Der Fonds fordert deshalb, dass die Euroländer Athen einen Teil der Schulden erlassen. Auch in Notenbankkreisen wird darüber nachgedacht - so lange die EZB nicht bluten muss. Laut Oettinger gibt es aber keinerlei konkrete Pläne. „Bisher ist kein weiterer Schuldenschnitt in Vorbereitung. Deswegen ist die Einbeziehung der öffentlichen Gläubiger kein Thema.“
Den Absturz abwenden können die Griechen selbst. Wenn sie die Forderungen der Troika tatsächlich erfüllen, könnte sich das Blatt wenden. Das Spiel mit vorläufigen Zahlen „führt in die Irre“, sagte ein EU-Diplomat in Brüssel. Schließlich sei das Ringen mit Athen noch im Gange.
Die Neue Züricher Zeitung berichtete am Dienstag, die Schuldenkontrolleure würden den Daumen nur dann heben, wenn sich die griechischen Koalitionäre in den kommenden Tagen zu weiteren konkreten Kürzungen bei Renten und Gehältern verpflichten, für den Fall, dass 2014 die vereinbarten Sparziele wieder gerissen sind. Bevor es keine entsprechenden Signale gebe, werde die Troika ihre unterbrochene Mission nicht fortsetzen und nach Athen zurückkehren.
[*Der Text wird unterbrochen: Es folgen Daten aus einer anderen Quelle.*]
/-- **The sublevel sets `{ρ ≤ ε}`, `0 < ε ≤ ε₀`, are compact.** [cite: Kosinski1993, VI.12 pp. 120–122] -/
theorem isCompact_rho_le {ε : ℝ} (hε : ε ≤ epsMax c) : IsCompact (rho hk hc hkn ⁻¹' Iic ε) := by
  have hK : IsCompact (⋃ v : Fin 8, ι hk hc hkn v '' ((Subtype.val : Tb k c → (𝕊 k) × (𝕊 k)) ⁻¹' Kset k c v ε)) :=
    isCompact_iUnion fun v => (isCompact_preimage_Kset hc v ε).image (continuous_ι hk hc hkn v)
  refine hK.of_isClosed_subset (isClosed_Iic.preimage (continuous_rho hk hc hkn)) fun p hp => ?_
  obtain ⟨v, x, hx, rfl⟩ := exists_mem_Kset_of_rho_le hk hc hkn hε hp
  exact mem_iUnion.2 ⟨v, x, hx, rfl⟩

/-- **The compact `E₈` plumbing `M(4m) = {ρ ≤ ε}`** (Kosinski 1993, VI.12; a compact `C^∞`
manifold with boundary `{ρ = ε}`, the regular sublevel set of the size function — Milnor 1963,
Thm. 3.1), for `0 < ε ≤ ε₀`. [cite: Kosinski1993, VI.12 pp. 119–122] [cite: Milnor1963, Thm. 3.1] -/
def Wc {ε : ℝ} (hε : 0 < ε) : Type := RegularSublevel (isRegularLevel_rho hk hc hkn hε)

variable {ε : ℝ} (hε : 0 < ε)

/-- The subspace topology on `M(4m) = {ρ ≤ ε}` (from `RegularSublevel`). [folklore] -/
instance : TopologicalSpace (Wc hk hc hkn hε) := inferInstanceAs (TopologicalSpace (RegularSublevel _))
/-- `M(4m)` is Hausdorff (subspace of `PV`). [folklore] -/
instance : T2Space (Wc hk hc hkn hε) := inferInstanceAs (T2Space (RegularSublevel _))
/-- `M(4m)` is second countable (subspace of `PV`). [folklore] -/
instance : SecondCountableTopology (Wc hk hc hkn hε) := inferInstanceAs (SecondCountableTopology (RegularSublevel _))
/-- The half-space atlas of `M(4m)` (Milnor 1963, Thm. 3.1, via `RegularSublevel`). [cite: Milnor1963, Thm. 3.1] -/
instance : ChartedSpace (EuclideanHalfSpace (n + 1)) (Wc hk hc hkn hε) :=
  inferInstanceAs (ChartedSpace (EuclideanHalfSpace (n + 1)) (RegularSublevel _))
/-- `M(4m)` is a `C^∞` manifold with boundary (Milnor 1963, Thm. 3.1, via `RegularSublevel`). [cite: Milnor1963, Thm. 3.1] -/
instance : IsManifold (𝓡∂ (n + 1)) ∞ (Wc hk hc hkn hε) := inferInstanceAs (IsManifold (𝓡∂ (n + 1)) ∞ (RegularSublevel _))

/-- **`M(4m)` is compact** (`ε ≤ ε₀`). [cite: Kosinski1993, VI.12 pp. 119–122] -/
theorem compactSpace_Wc (hε' : ε ≤ epsMax c) : CompactSpace (Wc hk hc hkn hε) :=
  isCompact_iff_compactSpace.1 (isCompact_rho_le hk hc hkn hε')

/-- The inclusion `M(4m) → PV`. [folklore] -/
def Wc.incl : Wc hk hc hkn hε → PV k c hk hc hkn := RegularSublevel.incl _

/-- `Wc.rho_incl_le` (Wc.rho incl le). [folklore] -/
theorem Wc.rho_incl_le (p : Wc hk hc hkn hε) : rho hk hc hkn (Wc.incl hk hc hkn hε p) ≤ ε := p.2

/-- The boundary datum `∂M(4m) = {ρ = ε}`. [cite: Milnor1963, Thm. 3.1] -/
def Wc.bd : BoundaryData (𝓡∂ (n + 1)) (Wc hk hc hkn hε) (𝓡 n) :=
  RegularSublevel.boundaryData (isRegularLevel_rho hk hc hkn hε)

/-- A point of a tube with `ρ̂ᵥ ≤ ε` gives a point of `M(4m)`. [folklore] -/
def Wc.mk (v : Fin 8) (x : Tb k c) (hx : rhoHat k c v x ≤ ε) : Wc hk hc hkn hε :=
  ⟨ι hk hc hkn v x, by change rho hk hc hkn (ι hk hc hkn v x) ≤ ε; rw [rho_ι]; exact hx⟩

include hc in
/-- On the diagonal (the cores) the size function is `≤ 0`. [folklore] -/
theorem rhoHat_diagPt_le (v : Fin 8) (p : 𝕊 k) : rhoHat k c v (p, p) ≤ 0 := by
  have hb : bFn ((p, p) : (𝕊 k) × (𝕊 k)) = 0 := by
    rw [bFn, fibHt_apply]
    simp [norm_eq_of_mem_sphere p]
  have := rhoHat_le_bFn hc v ((p, p) : (𝕊 k) × (𝕊 k))
  linarith

/-- `M(4m)` is nonempty (it contains the cores). [folklore] -/
instance : Nonempty (Wc hk hc hkn hε) :=
  ⟨Wc.mk hk hc hkn hε 0 (diagPt hc.lt_one (pole k 0)) ((rhoHat_diagPt_le hc 0 _).trans hε.le)⟩

/-- **`M(4m)` as a null-cobordism of its boundary** (Kervaire–Milnor's `W` with `bW = ∂M(4m)`),
`0 < ε ≤ ε₀`. [cite: Kosinski1993, VI.12 pp. 119–122] [cite: Milnor1963, Thm. 3.1] -/
def Wc.nullCobordism (hε' : ε ≤ epsMax c) : NullCobordism n (Wc.bd hk hc hkn hε).carrier :=
  letI := compactSpace_Wc hk hc hkn hε hε'
  { W := Wc hk hc hkn hε
    incl := (Wc.bd hk hc hkn hε).incl
    isSmoothEmbedding_incl := (Wc.bd hk hc hkn hε).isSmoothEmbedding
    range_incl := (Wc.bd hk hc hkn hε).range_incl }

/-- The bounding manifold of the null-cobordism is `M(4m)` (definitional). [folklore] -/
@[simp] theorem Wc.nullCobordism_W (hε' : ε ≤ epsMax c) : (Wc.nullCobordism hk hc hkn hε hε').W = Wc hk hc hkn hε := rfl

end Plumbing

end Literature.Topology.FourManifolds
Es sei daher „abwegig“ schon jetzt einen Termin für das Abschlusszeugnis der Inspekteure zu erwarten, hieß es in Brüssel.
Eurokrise bleibt größtes Risiko
IWF-Chefin Christine Lagarde hatte sich im Kreis der Euro-Finanzminister vor anderthalb Wochen noch zuversichtlich gezeigt und Athen eine Streckung der Sparziele in Aussicht gestellt. Nun scheint auch der Französin wieder die Geduld auszugehen - mit den Griechen und ganz Euroland.
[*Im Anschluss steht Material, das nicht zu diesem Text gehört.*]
/-- The same term closes the `EmbeddedDrudeMourre` copy (and, verbatim, the three split copies). -/
theorem UniformAbelianRegularity_skeleton' :
    _root_.Summit.AtomisticToContinuum.FouriersLaw.Theses.EmbeddedDrudeMourre.UniformAbelianRegularity :=
  Summit.AtomisticToContinuum.FouriersLaw.Theorems.UniformAbelianRegularity.ZeroMeanDyadicSplice.stub_regularityOfQuasiAdditivity
    (Summit.AtomisticToContinuum.FouriersLaw.Theorems.UniformAbelianRegularity.ZeroMeanDyadicSplice.stub_abelDeficitQuasiAdditiveOfTruncatedGK stub_truncatedGKQuasiAdditive)
    Summit.AtomisticToContinuum.FouriersLaw.Theorems.UniformAbelianRegularity.ZeroMeanDyadicSplice.stub_fixedNAbelRegularity

end Summit.AtomisticToContinuum.FouriersLaw.Cruxes.UniformAbelianRegularity.ZeroMeanDyadicSplice

end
„Unsicherheit in der Eurozone bleibt das größte Risiko für die Weltwirtschaft“, sagte sie am Montag in Washington in einer Rede am Peterson Institute for International Economics. Deswegen müsse in Europa, dem „Epizentrum der Krise“, gehandelt werden. Und „diesmal brauchen wir eine nachhaltige Erholung, keine kurzfristigen Aufschläge“.
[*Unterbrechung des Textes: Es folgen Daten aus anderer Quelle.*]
/-- On the wedge: `ξ = (dilogFun ∘ Ξ) · |det DΞ|`. -/
theorem xiFun_eq {p : Fin 2 → ℝ} (hp : p ∈ ftWedgeDom a c) :
    xiFun c p = dilogFun (xiChart c p) * ((1 - c.x) * ((1 - c.x * p 0) ^ 3)⁻¹) := by
  have hd := (twistDen_pos_of_mem a c hp).ne'
  obtain ⟨h0, h1, h2, h3⟩ := hp
  have hp0 : p 0 ≠ 0 := h0.ne'
  have hp1 : 1 - p 1 ≠ 0 := by linarith [a.lt_one]
  have hy : 1 - c.x ≠ 0 := c.symm_pos.ne'
  have hd' : 1 - p 0 * c.x ≠ 0 := by rwa [mul_comm] at hd
  have h2 : 1 - (p 1 - c.x * p 0) * (1 - c.x * p 0)⁻¹ = (1 - p 1) * (1 - c.x * p 0)⁻¹ := by
    field_simp
    ring
  simp only [xiFun, dilogFun, xiChart, Matrix.cons_val_zero, Matrix.cons_val_one]
  rw [h2]
  field_simp

/-- On the wedge: `ξ = dilogFun + θ` (rule 1b). -/
theorem xiFun_eq_add {p : Fin 2 → ℝ} (hp : p ∈ ftWedgeDom a c) :
    xiFun c p = dilogFun p + thetaFun c p := by
  have hd := (twistDen_pos_of_mem a c hp).ne'
  obtain ⟨h0, h1, h2, h3⟩ := hp
  have hp0 : p 0 ≠ 0 := h0.ne'
  have hp1 : 1 - p 1 ≠ 0 := by linarith [a.lt_one]
  have hd' : 1 - p 0 * c.x ≠ 0 := by rwa [mul_comm] at hd
  simp only [xiFun, dilogFun, thetaFun]
  field_simp
  ring

/-- The wedge denominators. -/
theorem wedge_ne_zero {p : Fin 2 → ℝ} (hp : p ∈ ftWedgeDom a c) :
    p 0 ≠ 0 ∧ 1 - p 1 ≠ 0 ∧ 1 - c.x * p 0 ≠ 0 := by
  have hd := (twistDen_pos_of_mem a c hp).ne'
  obtain ⟨h0, h1, h2, h3⟩ := hp
  exact ⟨h0.ne', by linarith [a.lt_one], hd⟩

/-- `1 − y t₀` is semialgebraic on the wedge. -/
theorem isSemialgebraicFunOn_twistDen :
    IsSemialgebraicFunOn ℚ (ftWedgeDom a c) fun p => 1 - c.x * p 0 :=
  (IsSemialgebraicFunOn.sub_holds
    (isSemialgebraicFunOn_const_of_isAlgebraic (isSemialgebraic_ftWedgeDom a c) isAlgebraic_one)
    (isSemialgebraicFunOn_mul_apply c (isSemialgebraic_ftWedgeDom a c))).congr fun p _ => by simp

/-- **The representation `[V, ξ]`**; convergence is transported from `D(x ⋆ y)` along `Ξ`. -/
def xiRep : IntegralRep 2 where
  domain := ftWedgeDom a c
  integrand := xiFun c
  isSemialgebraic_domain := isSemialgebraic_ftWedgeDom a c
  isSemialgebraicFunOn_integrand := by
    have hS := isSemialgebraic_ftWedgeDom a c
    exact ((isSemialgebraicFunOn_const_of_isAlgebraic hS isAlgebraic_one).div
      (IsSemialgebraicFunOn.mul_holds (isSemialgebraicFunOn_aeval hS (X 0 * (1 - X 1)))
        (isSemialgebraicFunOn_twistDen a c)) fun p hp => by
          obtain ⟨h0, h1, h2⟩ := wedge_ne_zero a c hp
          simpa using mul_ne_zero (mul_ne_zero h0 h1) h2).congr fun p _ => by simp [xiFun]
  integrableOn :=
    (integrableOn_iff_of_chart
        (IsSemialgebraic.measurableSet_holds (isSemialgebraic_ftWedgeDom a c))
        (fun _ hp => hasFDerivAt_xiChart c (twistDen_pos_of_mem a c hp).ne') (injOn_xiChart a c)
        (J := fun p => (1 - c.x) * ((1 - c.x * p 0) ^ 3)⁻¹) (f := xiFun c) (g := dilogFun)
        (fun _ hp => abs_det_xiDeriv c (twistDen_pos_of_mem a c hp))
        (fun _ hp => xiFun_eq a c hp)).mp
      (by rw [image_xiChart a c]; exact (dilogCut _).integrableOn)

/-- **The representation `[V, θ]`** (`θ = ξ − dilogFun` is integrable as a difference). -/
def thetaRep : IntegralRep 2 where
  domain := ftWedgeDom a c
  integrand := thetaFun c
  isSemialgebraic_domain := isSemialgebraic_ftWedgeDom a c
  isSemialgebraicFunOn_integrand := by
    have hS := isSemialgebraic_ftWedgeDom a c
    exact ((isSemialgebraicFunOn_const_of_isAlgebraic hS c.alg).div
      (IsSemialgebraicFunOn.mul_holds (isSemialgebraicFunOn_twistDen a c)
        (isSemialgebraicFunOn_aeval hS (1 - X 1))) fun p hp => by
          obtain ⟨_, h1, h2⟩ := wedge_ne_zero a c hp
          simpa using mul_ne_zero h2 h1).congr fun p _ => by simp [thetaFun]
  integrableOn :=
    (integrableOn_congr_fun (fun p hp => by
        show xiFun c p - dilogFun p = thetaFun c p
        rw [xiFun_eq_add a c hp, add_sub_cancel_left])
      (IsSemialgebraic.measurableSet_holds (isSemialgebraic_ftWedgeDom a c))).mp
      ((xiRep a c).integrableOn.sub (ftWedge a c).integrableOn)

/-- **Chart move.** `[V, ξ] ≡ D(x ⋆ y)`. -/
theorem xiRep_equiv : Equivalent (xiRep a c) (dilogCut (a.twist c)) :=
  equivalent_of_chart (isSemialgebraicMapOn_xiChart a c)
    (fun _ hp => hasFDerivAt_xiChart c (twistDen_pos_of_mem a c hp).ne') (injOn_xiChart a c)
    (image_xiChart a c) (J := fun p => (1 - c.x) * ((1 - c.x * p 0) ^ 3)⁻¹)
    (fun _ hp => abs_det_xiDeriv c (twistDen_pos_of_mem a c hp)) (fun _ hp => xiFun_eq a c hp)
    rfl (fun _ _ => rfl) rfl (fun _ _ => rfl)

/-- **Integrand split.** `[V, ξ] − [V, dilogFun] − [V, θ]` is a relation. -/
theorem xiRep_split : of (xiRep a c) - of (ftWedge a c) - of (thetaRep a c) ∈ relations :=
  integrandAddRel_subset_relations ⟨2, xiRep a c, ftWedge a c, thetaRep a c, rfl, rfl,
    fun _ hp => xiFun_eq_add a c hp, rfl⟩

/-- **`[V, θ] = [D(x ⋆ y)] − [D(x)] + [D(xy)]`** in `Q`. -/
theorem mkQ_thetaRep : mkQ (of (thetaRep a c)) =
    mkQ (of (dilogCut (a.twist c))) - mkQ (of (dilogCut a)) + mkQ (of (dilogCut (a.mul c))) := by
  have key : mkQ (of (thetaRep a c)) + mkQ (of (ftWedge a c)) =
      mkQ (of (dilogCut (a.twist c))) := by
    rw [← map_add, mkQ_eq_mkQ_iff]
    have e : of (thetaRep a c) + of (ftWedge a c) - of (dilogCut (a.twist c)) =
        -(of (xiRep a c) - of (ftWedge a c) - of (thetaRep a c)) +
          (of (xiRep a c) - of (dilogCut (a.twist c))) := by abel
    rw [e]
    exact add_mem (neg_mem (xiRep_split a c)) (xiRep_equiv a c)
  rw [mkQ_ftWedge] at key
  linear_combination key

end SoloBlind

end Summit.KontsevichZagierPeriods.KontsevichZagierPeriods.Theorems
Dahinter steckt die Rezessionsangst. Die Weltwirtschaft erhole sich zwar allmählich, sagte Lagarde. Doch laut Einschätzung des IWF werde das Wachstum voraussichtlich geringer ausfallen als erwartet. Deswegen müssten Europäer und auch die USA vermeiden, durch massive Kürzung der Staatsausgaben und Steuererhöhungen eine neue Rezession zu verursachen.